Another article about CUDA - why?


On Habré there were already a lot of good articles on CUDA - one , two and others. However, the search for the combination “CUDA scan ” produced only 2 articles in no way connected with, actually, the scan on GPU algorithm - and this is one of the most basic algorithms. Therefore, inspired by the recently viewed course on Udacity - Intro to Parallel Programming , I decided to write a more complete series of articles on CUDA. I will say right away that the series will be based on this course, and if you have time, it will be much more useful to go through it.

Content


At the moment, the following articles are planned:
Part 1: Introduction.
Part 2: GPU hardware and parallel communication patterns.
Part 3: GPU fundamental algorithms: convolution (reduce), scan (scan) and histogram (histogram).
Part 4: Fundamental GPU algorithms: compaction (compact), segmented scan (segmented scan), sorting. Practical application of some algorithms.
Part 5: Optimization of GPU programs.
Part 6: Examples of parallelization of sequential algorithms.
Part 7: Additional Parallel Programming Topics, Dynamic Concurrency.

Delay vs bandwidth



The first question that everyone should ask before using a GPU to solve their problems - and for what purposes is the GPU good, when should it be used? To answer, you need to define 2 concepts:
Delay (latency) - the time spent on the execution of a single instruction / operation.
Bandwidth is the number of instructions / operations performed per unit of time.
A simple example: we have a passenger car at a speed of 90 km / h and a capacity of 4 people, and a bus at a speed of 60 km / h and a capacity of 20 people. If you take 1 person per kilometer for the operation, then the delay of the car - 3600/90 = 40s - for so many seconds, 1 person will overcome the distance of 1 kilometer, the capacity of the car - 4/40 = 0.1 operations / second; bus delay - 3600/60 = 60s, bus capacity - 20/60 = 0.3 (3) operations / second.
So, the CPU is a car, the GPU is a bus: it has a big delay but also a large bandwidth. If for your task the delay of each specific operation is not as important as the number of these operations per second - it is worth considering the use of the GPU.

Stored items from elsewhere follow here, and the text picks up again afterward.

import Literature.AlgebraicGeometry.AbelianSchemes.AbelianSchemeQuotientPoincarePullback
import Literature.AlgebraicGeometry.AbelianSchemes.AbelianSchemeQuotientDualSideAction
import Literature.AlgebraicGeometry.AbelianSchemes.RigidDescentAlongUnitSection
import Literature.AlgebraicGeometry.AbelianSchemes.AbelianSchemeBaseChangeComp
import Literature.AlgebraicGeometry.AbelianSchemes.RigidifiedLineBundleComap
import HarnessLib

/-!
# The normalised `K′`-equivariant structure on `𝒩₁ = (π × 1)^*𝒫` (dual pair of the quotient `A/K`, step D3b)

Layer `Literature/AlgebraicGeometry/AbelianSchemes`, namespace `Literature.AlgebraicGeometry.AbelianSchemes.AbelianSchemeOver`.
ONE definition with body (`poincareStabilizerStructure`, DATA: a `G`-linearisation) and theorems; no `def … : Prop`, no named
fact, no instance.

Setting of ★ `AbelianSchemeQuotientPoincarePullback` ((ii) part 1) and ★ `AbelianSchemeQuotientDualSideAction` (D3a): `B := A/K`
(★ `quotientBy`), the dual abelian scheme `Â = D.hat` of a dual pair `D`, the rigidified fibrewise-`Pic⁰` family
`𝒩₁ = (π × 1)^*𝒫` on `B ×_S Â` over `Â` (★ `poincarePullbackBundle`, `poincarePullback`), the `K′`-translation action
`ρ = 1 × t_•` on `B ×_S Â` (★ `prodTranslationActionOver`) for a finite subgroup `K′ ≤ Â(S)` contained in the STABILISER of `𝒩₁`
(★ `poincareStabilizerSubgroup`: `(1 × t_k)^*𝒩₁ ≅ 𝒩₁` for `k ∈ K′`), and the translation action `τ = t_•` on `Â` (★
`translationActionOver`).  Over a REDUCED locally Noetherian `Â`:

* §1 `translation_comp_unitSection_baseChange` — the unit section `ε : Â → B ×_S Â` is equivariant: `t_k ≫ ε = ε ≫ (1 × t_k)`.
* §2 `exists_poincareStabilizerStructure` — a `K′`-linearisation of `𝒩₁` restricting along `ε` to the TRIVIAL
  `K′`-linearisation of `ε^*𝒩₁ ≅ 𝒪_Â = (Â → Y)^*𝒪_Y` (★ `EquivariantStructure.ofPullback`, ★ `ofIso`, ★ `pullbackUnitIso`, the
  rigidification of `𝒩₁`; spelled out inline, no auxiliary definition) EXISTS (★ `exists_equivariantStructure_of_restrictAlong_unitSection`).
* §3 **`poincareStabilizerStructure … (hK′ : K′ ≤ poincareStabilizerSubgroup …) : ρ.EquivariantStructure 𝒩₁`** — THE NORMALISED
  `K′`-EQUIVARIANT STRUCTURE ON `𝒩₁`: the unique `K′`-linearisation of `𝒩₁` for `1 × t_•` whose restriction along `ε` is the
  trivial linearisation of `ε^*𝒩₁ ≅ 𝒪_Â` (★ `exists_equivariantStructure_of_restrictAlong_unitSection` = Mumford's normalisation
  along `{0} × X` in families, [MumfordAV1970] §8 pp. 78–80 / §23); `poincareStabilizerStructure_restrictAlong` (its normalisation)
  and `poincareStabilizerStructure_unique`.  Its `iso_one_hom` / `iso_mul_hom` ARE the `hunit` / `hcocycle` inputs of ★ T1
  `ActionOver.exists_descent_of_free` / `isIso_descentHom` for the descent of `𝒩₁` to `B ×_S (Â/K′)` (step D4, B-p20 (g9)).

Cell `hodgecm-mathlib` (D-0151), HECKE-LINK H2 file (ii) «dual pair of the quotient» (B-p20 (g9) hand D3b 20:47:30Z / 20:51:36Z).
Count-neutral; HC_CM is proved only modulo the 7 printed citations until rung 0 closes.

## References
* [MumfordAV1970] D. Mumford, *Abelian Varieties* (1970), §8 pp. 78–80, §15 Thm. 1 (p. 143), §23 (p. 231).
* [MumfordFogartyKirwan1994] D. Mumford, J. Fogarty, F. Kirwan, *GIT* 3rd ed. (1994), Ch. 1 §3 Def. 1.6 (p. 30).
* [MilneAV2008] J. S. Milne, *Abelian Varieties* (v2.00, 2008), I §8 p. 40, I §9 Thm. 9.1 (p. 42).
-/

set_option autoImplicit false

Basic CUDA Concepts and Terms


So, let's deal with the terminology of CUDA:

  • Device (device) - GPU. It performs the role of “subordinate” - it does only what the CPU tells it.
  • Host (host) - CPU. Performs the control role - runs tasks on the device, allocates memory on the device, moves the memory to / from the device. And yes, using CUDA assumes that both the device and the host have their own separate memory.
  • The kernel is a task that is started by a host on a device.

When using CUDA, you simply write code in your favorite programming language ( list of supported languages, not considering C and C ++), after which the CUDA compiler will generate code separately for the host and separately for the device. A small caveat: the code for the device should be written only in C with some 'CUDA extensions'.

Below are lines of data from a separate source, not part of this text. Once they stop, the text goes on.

import Literature.NumberTheory.LFunctions.WeilTwoPrimeDeflL2Base
import Literature.NumberTheory.LFunctions.WeilBlockRowsPZ
import HarnessLib

/-!
# Deflated two-prime certificate L2: the factored even inverse agrees with `D`, rows 24–31

`WeilCert.checkDnRow` (even block) for certificate L2, by `decide +kernel`. Pure proof file.
-/

noncomputable section

namespace Literature.NumberTheory.LFunctions

set_option maxHeartbeats 0 in
/-- Row 24 of `DnE/LsE` is row 24 of the even `D` (certificate L2). [folklore] -/
theorem checkDnRow0_24_weilCertDeflL2 : weilCertDeflL2Base.checkDnRow weilCertDeflL2DnE weilCertDeflL2LsE 0 24 = true := by
  decide +kernel

set_option maxHeartbeats 0 in
/-- Row 25 of `DnE/LsE` is row 25 of the even `D` (certificate L2). [folklore] -/
theorem checkDnRow0_25_weilCertDeflL2 : weilCertDeflL2Base.checkDnRow weilCertDeflL2DnE weilCertDeflL2LsE 0 25 = true := by
  decide +kernel

set_option maxHeartbeats 0 in
/-- Row 26 of `DnE/LsE` is row 26 of the even `D` (certificate L2). [folklore] -/
theorem checkDnRow0_26_weilCertDeflL2 : weilCertDeflL2Base.checkDnRow weilCertDeflL2DnE weilCertDeflL2LsE 0 26 = true := by
  decide +kernel

set_option maxHeartbeats 0 in
/-- Row 27 of `DnE/LsE` is row 27 of the even `D` (certificate L2). [folklore] -/
theorem checkDnRow0_27_weilCertDeflL2 : weilCertDeflL2Base.checkDnRow weilCertDeflL2DnE weilCertDeflL2LsE 0 27 = true := by
  decide +kernel

set_option maxHeartbeats 0 in
/-- Row 28 of `DnE/LsE` is row 28 of the even `D` (certificate L2). [folklore] -/
theorem checkDnRow0_28_weilCertDeflL2 : weilCertDeflL2Base.checkDnRow weilCertDeflL2DnE weilCertDeflL2LsE 0 28 = true := by
  decide +kernel

set_option maxHeartbeats 0 in
/-- Row 29 of `DnE/LsE` is row 29 of the even `D` (certificate L2). [folklore] -/
theorem checkDnRow0_29_weilCertDeflL2 : weilCertDeflL2Base.checkDnRow weilCertDeflL2DnE weilCertDeflL2LsE 0 29 = true := by
  decide +kernel

set_option maxHeartbeats 0 in
/-- Row 30 of `DnE/LsE` is row 30 of the even `D` (certificate L2). [folklore] -/
theorem checkDnRow0_30_weilCertDeflL2 : weilCertDeflL2Base.checkDnRow weilCertDeflL2DnE weilCertDeflL2LsE 0 30 = true := by
  decide +kernel

set_option maxHeartbeats 0 in
/-- Row 31 of `DnE/LsE` is row 31 of the even `D` (certificate L2). [folklore] -/
theorem checkDnRow0_31_weilCertDeflL2 : weilCertDeflL2Base.checkDnRow weilCertDeflL2DnE weilCertDeflL2LsE 0 31 = true := by
  decide +kernel


end Literature.NumberTheory.LFunctions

The main stages of the CUDA program


  1. The host allocates the required amount of memory on the device.
  2. The host copies data from its memory to the device’s memory.
  3. The host starts the execution of certain cores on the device.
  4. The device performs the kernel.
  5. The host copies the results from the device’s memory to its memory.

Naturally, for the most efficient use of the GPU, it is necessary that the ratio of time spent on cores to the time spent on memory allocation and data movement be as large as possible.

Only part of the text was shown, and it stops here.